Rodgers, in theory, has more options than the Packers if he doesn’t want to play football. He could host any number of game shows, try to do something else in Hollywood, or simply just hang out with the $241 million he’s made in his career and continue to partake in inside jokes with golf meme accounts (this last one would be my choice). The allure of a professional athlete using a career in entertainment as leverage is not new. Babe Ruth, who spent considerable time on the West Coast in his offseasons, considered acting, according to his biographer Jane Leavy. In 1966, Dodgers stars Sandy Koufax and Don Drysdale signed with Paramount Pictures to increase their leverage during a contract holdout. A classic of the genre that often goes overlooked is when Miami Dolphins defensive end Jason Taylor started a staring contest with his team, telling them he would not attend any offseason workouts or show up to training camp and would participate on Dancing With the Stars instead. The Dolphins eventually dealt Taylor to Washington and Taylor finished second to Kristi Yamaguchi on Dancing.

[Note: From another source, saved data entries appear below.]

import Summits.ResolutionOfSingularities.ResolutionOfSingularities.Theorems.PurelyInseparableDim4JointWaitingCover
import Summits.ResolutionOfSingularities.ResolutionOfSingularities.Theorems.PurelyInseparableDim4JointForestKidsModel
import HarnessLib

/-!
# Purely inseparable four-folds: the STEP of the joint forest at a root-type host WITH WAITING MEMBERS and the THREE-WAY
# COVER over the host — children / waiting kids / leaves (brick S3 (c) «joint point∘coordinate chains», part 37d = v3-lite
# step, corrected cover; cell `res-dim4-pi`)

[OURS · counted 0] (D-0157 DOOR 2; desk WORD #66 (4)(c), #74 (g), #99 (d); frame `PIDim4.TerminationImpliesOrderReduction`,
S3 (c) v3-lite, memo `S3c-V3-DESIGN.md` Addenda 2–4; host item stmt-ResolutionOfSingularities-16155, helper). Nothing here
proves resolution of singularities in dimension ≥ 4 / characteristic `p` — NOT here, not anywhere in this programme.

Part 37's `joint_forest_step_waiting` inherits part 19's TWO-WAY cover hypothesis «every normalised equimultiple pair over the
host agrees with a plan entry or is a leaf». That is the wrong shape as soon as a waiting member is present: the points of the
waiting kid `T_B(j, c, T)` over the host (its intersection with the exceptional divisor, `{y_j = 0, y_i = c_i (i ∈ T)}` in the
`x_j`-chart — e.g. the curve `b₁ = 0, b₃ = 1` of the toy's `x₂`-chart, part 32a `cases_pair_one_F_toy`) are equimultiple pairs
that are NEITHER children NOR finitely many leaves. THIS FILE restates the step with the THREE-WAY cover hypothesis
`hP5` «… agrees with a plan entry of its chart on `S″`, OR with a waiting entry of its chart on `T`, OR is a leaf» and proves:

* **`joint_forest_step_waiting_cover`** — children (part 37c) and waiting kids (part 35) with their coordinate-member data
  and the projection of each waiting kid; children pairwise disjoint, child ∩ waiting kid = ∅, waiting kids pairwise disjoint
  (as in part 37); THREE-WAY COVER over the host: a closed order-`p` point over the host lies on a child, on a waiting kid
  (typ-2's `mem_image_CΛ_chart_of_agree` with `S″ := T` — no `S ⊆ S″` needed), or carries a leaf chart with `(j′, b′) ∈ L`;
  cover OFF the host into the waiting kids (part 36); the closed order-`p` points over the host off all children AND all
  waiting kids are finitely many (they inject into `L`).

AI-produced formalisation, weaker than expert review. bears_on: LADDER-RESOLUTION:D157-DOOR2 (res-dim4-pi · S3 (c) joint v3-lite).
-/

set_option linter.dupNamespace false -- D-0017: single-problem summit path `Summit.<S>.<S>.…` by design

A lot of smart Packers writers are essentially saying that it’s all over. Demovsky thinks there’s less than a 5 percent chance Rodgers is the team’s starter going forward. Tom Silverstein of the Milwaukee Journal Sentinel wrote on Tuesday that the team should “be prepared” to trade Rodgers. “The Packers undoubtedly will give it time to see if Rodgers changes his mind, but they should set a deadline of June 1 to reconcile. If they can’t convince him to report, they should start shopping him around with the intention of trading him before training camp starts,” he wrote. Prepare yourself. Favre’s saga happened in the early days of social media. The idea of Mac Jones going third consumed the news cycle in the middle of the offseason, and now this is a genuinely massive story without an end date that could explode further at any time. “Maybe he’ll host Jeopardy!” is a legitimate story line here. The question “What if LeVar Burton is better?” has serious implications for the Denver Broncos’ Super Bowl hopes. Look what Jake Kumerow started.